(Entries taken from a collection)
/-- **NE7b's COUNT EXIT WITH THE LIVE STRUCTURES READ AS REALISED PENDING PEDIGREES** (LE currency, shape-free
threshold; NO timing display).  `HistoryAssemblyTermsLE.hybridNE7_of_termReadingLE_canon` with the term reading SUPPLIED
by `termReadingLE_of_realised` from the displayed `RealisedReading` of the reading map `ped`∕`cellP`∕`liveC`∕`cellOf`.
Displayed: the side conditions `4 ≤ L`, drop control of the S-profile `sP`, `13 ≤ C.n₁`, `1 ≤ R K t`; the reading map +
`RealisedReading` (encoding facts `renew_step`∕`forest`∕`headOldest`, the geometric fact `real`, the root-cell facts
`cell_mem`∕`cell_inj`); the per-term price readings; the `Regeneration` numerator fields per run over the classes
`bstrOf Prod.fst (memOf …)` ∕ `badClasses …`; constants + two largeness conditions; flow side (⇐ BetaPertH); tuning;
`irThresholdTLE C F.L rr β₀ ≤ log g⁻²`; the (2.5) side condition; the (B) side; the seam data. [folklore] -/
theorem hybridNE7_of_realisedReading_canon (D : FiniteEpsData F G) {C : T4PrintedShapeBanking.Consts}
    {rr : ℕ} {β₀ : ℝ} (h : ThresholdOK C F.L rr β₀) (hμ : 0 < C.μ) (d n : ℕ)
    (hκ₁ : (d : ℝ) * Real.log F.L + 2 * Real.log 2 ≤ C.κ₁) (hE₀ : Real.log (2 + birthMass C) ≤ C.E₀)
    -- the flow side (⇐ BetaPertH, displayed) and tuning
    {γ₀ γb b β' : ℝ} {pe : ℕ} (hb : 0 ≤ b) (hlo : FlowStep.BetaLowerH b γ₀ D.βfun)
    (hhi : FlowStep.BetaUpperH β' γ₀ D.βfun) (hγ : γb ≤ γ₀) (hγβ : γb ^ 2 * β' < 1)
    (S : B14FlowStep.SmallnessFor γb β' β₀ F.L pe) (hp₀ : C.p₀ ≤ pe) (hrr : rr ≤ pe)
    {g : ℝ} {g₀ : ℕ → ℝ} (ht : D.Tuned γb g g₀)
    (hir : irThresholdTLE C F.L rr β₀ ≤ Real.log (g ^ 2)⁻¹)
    -- the (B) side
    (hsign : B16.SignConventions D.C) {γB : ℝ} {em ep : ℝ → ℝ} (hcor : B16.Cor3With D.C γB em ep) (hγB : γb ≤ γB)
    {obs : (K : ℕ) → GaugeField (F.P K) 0 G → ℝ} {B : ℝ}
    (hobs : ∀ K, Measurable (obs K)) (hbd : ∀ K U, |obs K U| ≤ B)
    (hα : ∀ K t, |t| ≤ l₀ → K₀ ≤ K →
      ∫ U, Real.exp (t * obs K U) * D.dens K (g₀ K) 0 U ∂fieldMeasure (F.P K) 0 G ≤ ∑ τ ∈ T K, A K t τ)
    (hα' : ∀ K t, |t| ≤ l₀ → K₀ ≤ K →
      ∫ U, Real.exp (t * obs (K + 1) U) * D.dens (K + 1) (g₀ (K + 1)) 0 U ∂fieldMeasure (F.P (K + 1)) 0 G ≤
        ∑ τ ∈ T K, A' K t τ)
    {c₀ n₁ : ℝ} (hc₀ : 0 < c₀) (hfloor : ∀ K, K₀ ≤ K → c₀ ≤ smallFieldMass D K (g₀ K))
    (hfloor' : ∀ K, K₀ ≤ K → c₀ ≤ smallFieldMass D (K + 1) (g₀ (K + 1)))
    (hsites : ∀ K, K₀ ≤ K → ((D.C ⟨K, F.m, g₀ K⟩).numSites K : ℝ) ≤ n₁)
    (hsites' : ∀ K, K₀ ≤ K → ((D.C ⟨K + 1, F.m, g₀ (K + 1)⟩).numSites (K + 1) : ℝ) ≤ n₁)
    (hNup : 0 ≤ Nup) (hnup : ∀ K t, |t| ≤ l₀ → K₀ ≤ K → 0 ≤ nup K t ∧ nup K t ≤ Nup)
    (hmup : ∀ K t, |t| ≤ l₀ → K₀ ≤ K → 0 ≤ mup K t ∧ mup K t ≤ Nup)
    -- the (2.5) side condition on the size function
    (R : ℕ → ℕ → ℕ) (hR : ∀ K s, s ≤ K → B14.IsRj F.L rr ((D.C ⟨K, F.m, g₀ K⟩).flow.g s) (R K s))
    -- the side conditions of the geometric lemmas (row S1b): torus side, drop control, size function, window constant
    (hL4 : 4 ≤ F.L) (hdrop : ∀ m, B16SProfile.DropCtl sP m) (hn₁ : 13 ≤ C.n₁) (hR1 : ∀ K, K₀ ≤ K → ∀ t, 1 ≤ R K t)
    -- H3: the terms read as REALISED PENDING PEDIGREES of live components with root cells
    (ped : ℕ → ι → Pedigree α π) (cellP : ℕ → ι → π → Pt dP × Finset (Pt dP)) (liveC : ℕ → ι → Finset α)
    (cellOf : ℕ → ι → α → (Fin d → ℕ))
    (H : RealisedReading F.L sP (cellN d n F.L) K₀ R T ped cellP liveC cellOf)
    {Fc Rf Fc' Rf' : ℕ → Finset (BSlot (Fin d → ℕ) PEv) → ℝ}
    (hprice : ∀ K t, |t| ≤ l₀ → K₀ ≤ K → ∀ τ ∈ badTerms (memOf ped liveC cellOf) jhalf T K,
      Fc K (bstrOf Prod.fst (memOf ped liveC cellOf) K τ) * Rf K (bstrOf Prod.fst (memOf ped liveC cellOf) K τ) ≤
        ∏ q ∈ memOf ped liveC cellOf K τ,
          priceT Prod.fst C ((F.L : ℝ) ^ d) R (fun K => (D.C ⟨K, F.m, g₀ K⟩).flow.g) K q)
    (hprice' : ∀ K t, |t| ≤ l₀ → K₀ ≤ K → ∀ τ ∈ badTerms (memOf ped liveC cellOf) jhalf T K,
      Fc' K (bstrOf Prod.fst (memOf ped liveC cellOf) K τ) * Rf' K (bstrOf Prod.fst (memOf ped liveC cellOf) K τ) ≤
        ∏ q ∈ memOf ped liveC cellOf K τ,
          priceT Prod.fst C ((F.L : ℝ) ^ d) R (fun K => (D.C ⟨K, F.m, g₀ K⟩).flow.g) K q)
    -- H3: the remaining `Regeneration` numerator readings, over the classes of the terms
    (up : ∀ K t, |t| ≤ l₀ → K₀ ≤ K → ∀ c ∈ badClasses Prod.fst (memOf ped liveC cellOf) jhalf T K,
      ∀ τ ∈ fibre (bstrOf Prod.fst (memOf ped liveC cellOf)) T K c, A K t τ ≤ dead K t τ * Fc K c * nup K t)
    (dead_nonneg : ∀ K t, |t| ≤ l₀ → K₀ ≤ K → ∀ c ∈ badClasses Prod.fst (memOf ped liveC cellOf) jhalf T K,
      ∀ τ ∈ fibre (bstrOf Prod.fst (memOf ped liveC cellOf)) T K c, 0 ≤ dead K t τ)
    (resum : ∀ K t, |t| ≤ l₀ → K₀ ≤ K → ∀ c ∈ badClasses Prod.fst (memOf ped liveC cellOf) jhalf T K,
      ∑ τ ∈ fibre (bstrOf Prod.fst (memOf ped liveC cellOf)) T K c, dead K t τ ≤ Rf K c)
    (F_nonneg : ∀ K t, |t| ≤ l₀ → K₀ ≤ K → ∀ c ∈ badClasses Prod.fst (memOf ped liveC cellOf) jhalf T K, 0 ≤ Fc K c)
    (up' : ∀ K t, |t| ≤ l₀ → K₀ ≤ K → ∀ c ∈ badClasses Prod.fst (memOf ped liveC cellOf) jhalf T K,
      ∀ τ ∈ fibre (bstrOf Prod.fst (memOf ped liveC cellOf)) T K c, A' K t τ ≤ dead' K t τ * Fc' K c * mup K t)
    (dead'_nonneg : ∀ K t, |t| ≤ l₀ → K₀ ≤ K → ∀ c ∈ badClasses Prod.fst (memOf ped liveC cellOf) jhalf T K,
      ∀ τ ∈ fibre (bstrOf Prod.fst (memOf ped liveC cellOf)) T K c, 0 ≤ dead' K t τ)
    (resum' : ∀ K t, |t| ≤ l₀ → K₀ ≤ K → ∀ c ∈ badClasses Prod.fst (memOf ped liveC cellOf) jhalf T K,
      ∑ τ ∈ fibre (bstrOf Prod.fst (memOf ped liveC cellOf)) T K c, dead' K t τ ≤ Rf' K c)
    (F'_nonneg : ∀ K t, |t| ≤ l₀ → K₀ ≤ K → ∀ c ∈ badClasses Prod.fst (memOf ped liveC cellOf) jhalf T K,
      0 ≤ Fc' K c)
    -- the seam's other inputs
    (hSh : ShellWeightBound l₀ T A A' shA shB Wsh)
    (hTB : ReindexedBudget l₀ vol T (fun K t τ => A K t τ - shA K t τ) (fun K t τ => A' K t τ - shB K t τ)
      (badOfClass (bstrOf Prod.fst (memOf ped liveC cellOf)) T
        (fun K _ => badClasses Prod.fst (memOf ped liveC cellOf) jhalf T K)) Cc Rr CcRec RrRec ν u s₂ q₀ r s)
    (hr : Summable r) (hu : Summable u) (hs : Summable s) (hs₂ : Summable s₂) :
    ∃ K₁ K₂, K₀ ≤ K₁ ∧ HybridNE7 l₀ vol (fun K => T (K₁ + (K₂ + K))) (fun K => A (K₁ + (K₂ + K)))
      (fun K => A' (K₁ + (K₂ + K)))
      (fun K => badOfClass (bstrOf Prod.fst (memOf ped liveC cellOf)) T
        (fun K _ => badClasses Prod.fst (memOf ped liveC cellOf) jhalf T K) (K₁ + (K₂ + K)))
      (fun K => constOf l₀ B (max (em g) 0) n₁ c₀ Nup *
        recordsBudget (birthMass C) C.κ₁ ((n : ℝ) ^ d) ((F.L : ℝ) ^ d) (Real.log 2) jhalf (K₁ + (K₂ + K)))
      (fun K => shA (K₁ + (K₂ + K))) (fun K => shB (K₁ + (K₂ + K))) (fun K => Wsh (K₁ + (K₂ + K)))
      (fun K => (r (K₁ + (K₂ + K)) + u (K₁ + (K₂ + K))) + (s (K₁ + (K₂ + K)) + s₂ (K₁ + (K₂ + K)))) :=
  hybridNE7_of_termReadingLE_canon D Prod.fst h hμ d n (dcapOf Prod.fst T (memOf ped liveC cellOf))
    (ncapOf T (memOf ped liveC cellOf)) hκ₁ hE₀ hb hlo hhi hγ hγβ S hp₀ hrr ht hir hsign hcor hγB hobs hbd hα hα' hc₀
    hfloor hfloor' hsites hsites' hNup hnup hmup R hR (memOf ped liveC cellOf) (termReadingLE_of_realised hL4 hdrop hn₁ hR1 H jhalf) hprice
    hprice' up dead_nonneg resum F_nonneg up' dead'_nonneg resum' F'_nonneg hSh hTB hr hu hs hs₂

» What is expected
If a line falls between the first line of the records and the line containing "-- the (B) side", inclusive, repeat it exactly; leave out all others.

» Written solution
/-- **NE7b's COUNT EXIT WITH THE LIVE STRUCTURES READ AS REALISED PENDING PEDIGREES** (LE currency, shape-free
threshold; NO timing display).  `HistoryAssemblyTermsLE.hybridNE7_of_termReadingLE_canon` with the term reading SUPPLIED
by `termReadingLE_of_realised` from the displayed `RealisedReading` of the reading map `ped`∕`cellP`∕`liveC`∕`cellOf`.
Displayed: the side conditions `4 ≤ L`, drop control of the S-profile `sP`, `13 ≤ C.n₁`, `1 ≤ R K t`; the reading map +
`RealisedReading` (encoding facts `renew_step`∕`forest`∕`headOldest`, the geometric fact `real`, the root-cell facts
`cell_mem`∕`cell_inj`); the per-term price readings; the `Regeneration` numerator fields per run over the classes
`bstrOf Prod.fst (memOf …)` ∕ `badClasses …`; constants + two largeness conditions; flow side (⇐ BetaPertH); tuning;
`irThresholdTLE C F.L rr β₀ ≤ log g⁻²`; the (2.5) side condition; the (B) side; the seam data. [folklore] -/
theorem hybridNE7_of_realisedReading_canon (D : FiniteEpsData F G) {C : T4PrintedShapeBanking.Consts}
    {rr : ℕ} {β₀ : ℝ} (h : ThresholdOK C F.L rr β₀) (hμ : 0 < C.μ) (d n : ℕ)
    (hκ₁ : (d : ℝ) * Real.log F.L + 2 * Real.log 2 ≤ C.κ₁) (hE₀ : Real.log (2 + birthMass C) ≤ C.E₀)
    -- the flow side (⇐ BetaPertH, displayed) and tuning
    {γ₀ γb b β' : ℝ} {pe : ℕ} (hb : 0 ≤ b) (hlo : FlowStep.BetaLowerH b γ₀ D.βfun)
    (hhi : FlowStep.BetaUpperH β' γ₀ D.βfun) (hγ : γb ≤ γ₀) (hγβ : γb ^ 2 * β' < 1)
    (S : B14FlowStep.SmallnessFor γb β' β₀ F.L pe) (hp₀ : C.p₀ ≤ pe) (hrr : rr ≤ pe)
    {g : ℝ} {g₀ : ℕ → ℝ} (ht : D.Tuned γb g g₀)
    (hir : irThresholdTLE C F.L rr β₀ ≤ Real.log (g ^ 2)⁻¹)
    -- the (B) side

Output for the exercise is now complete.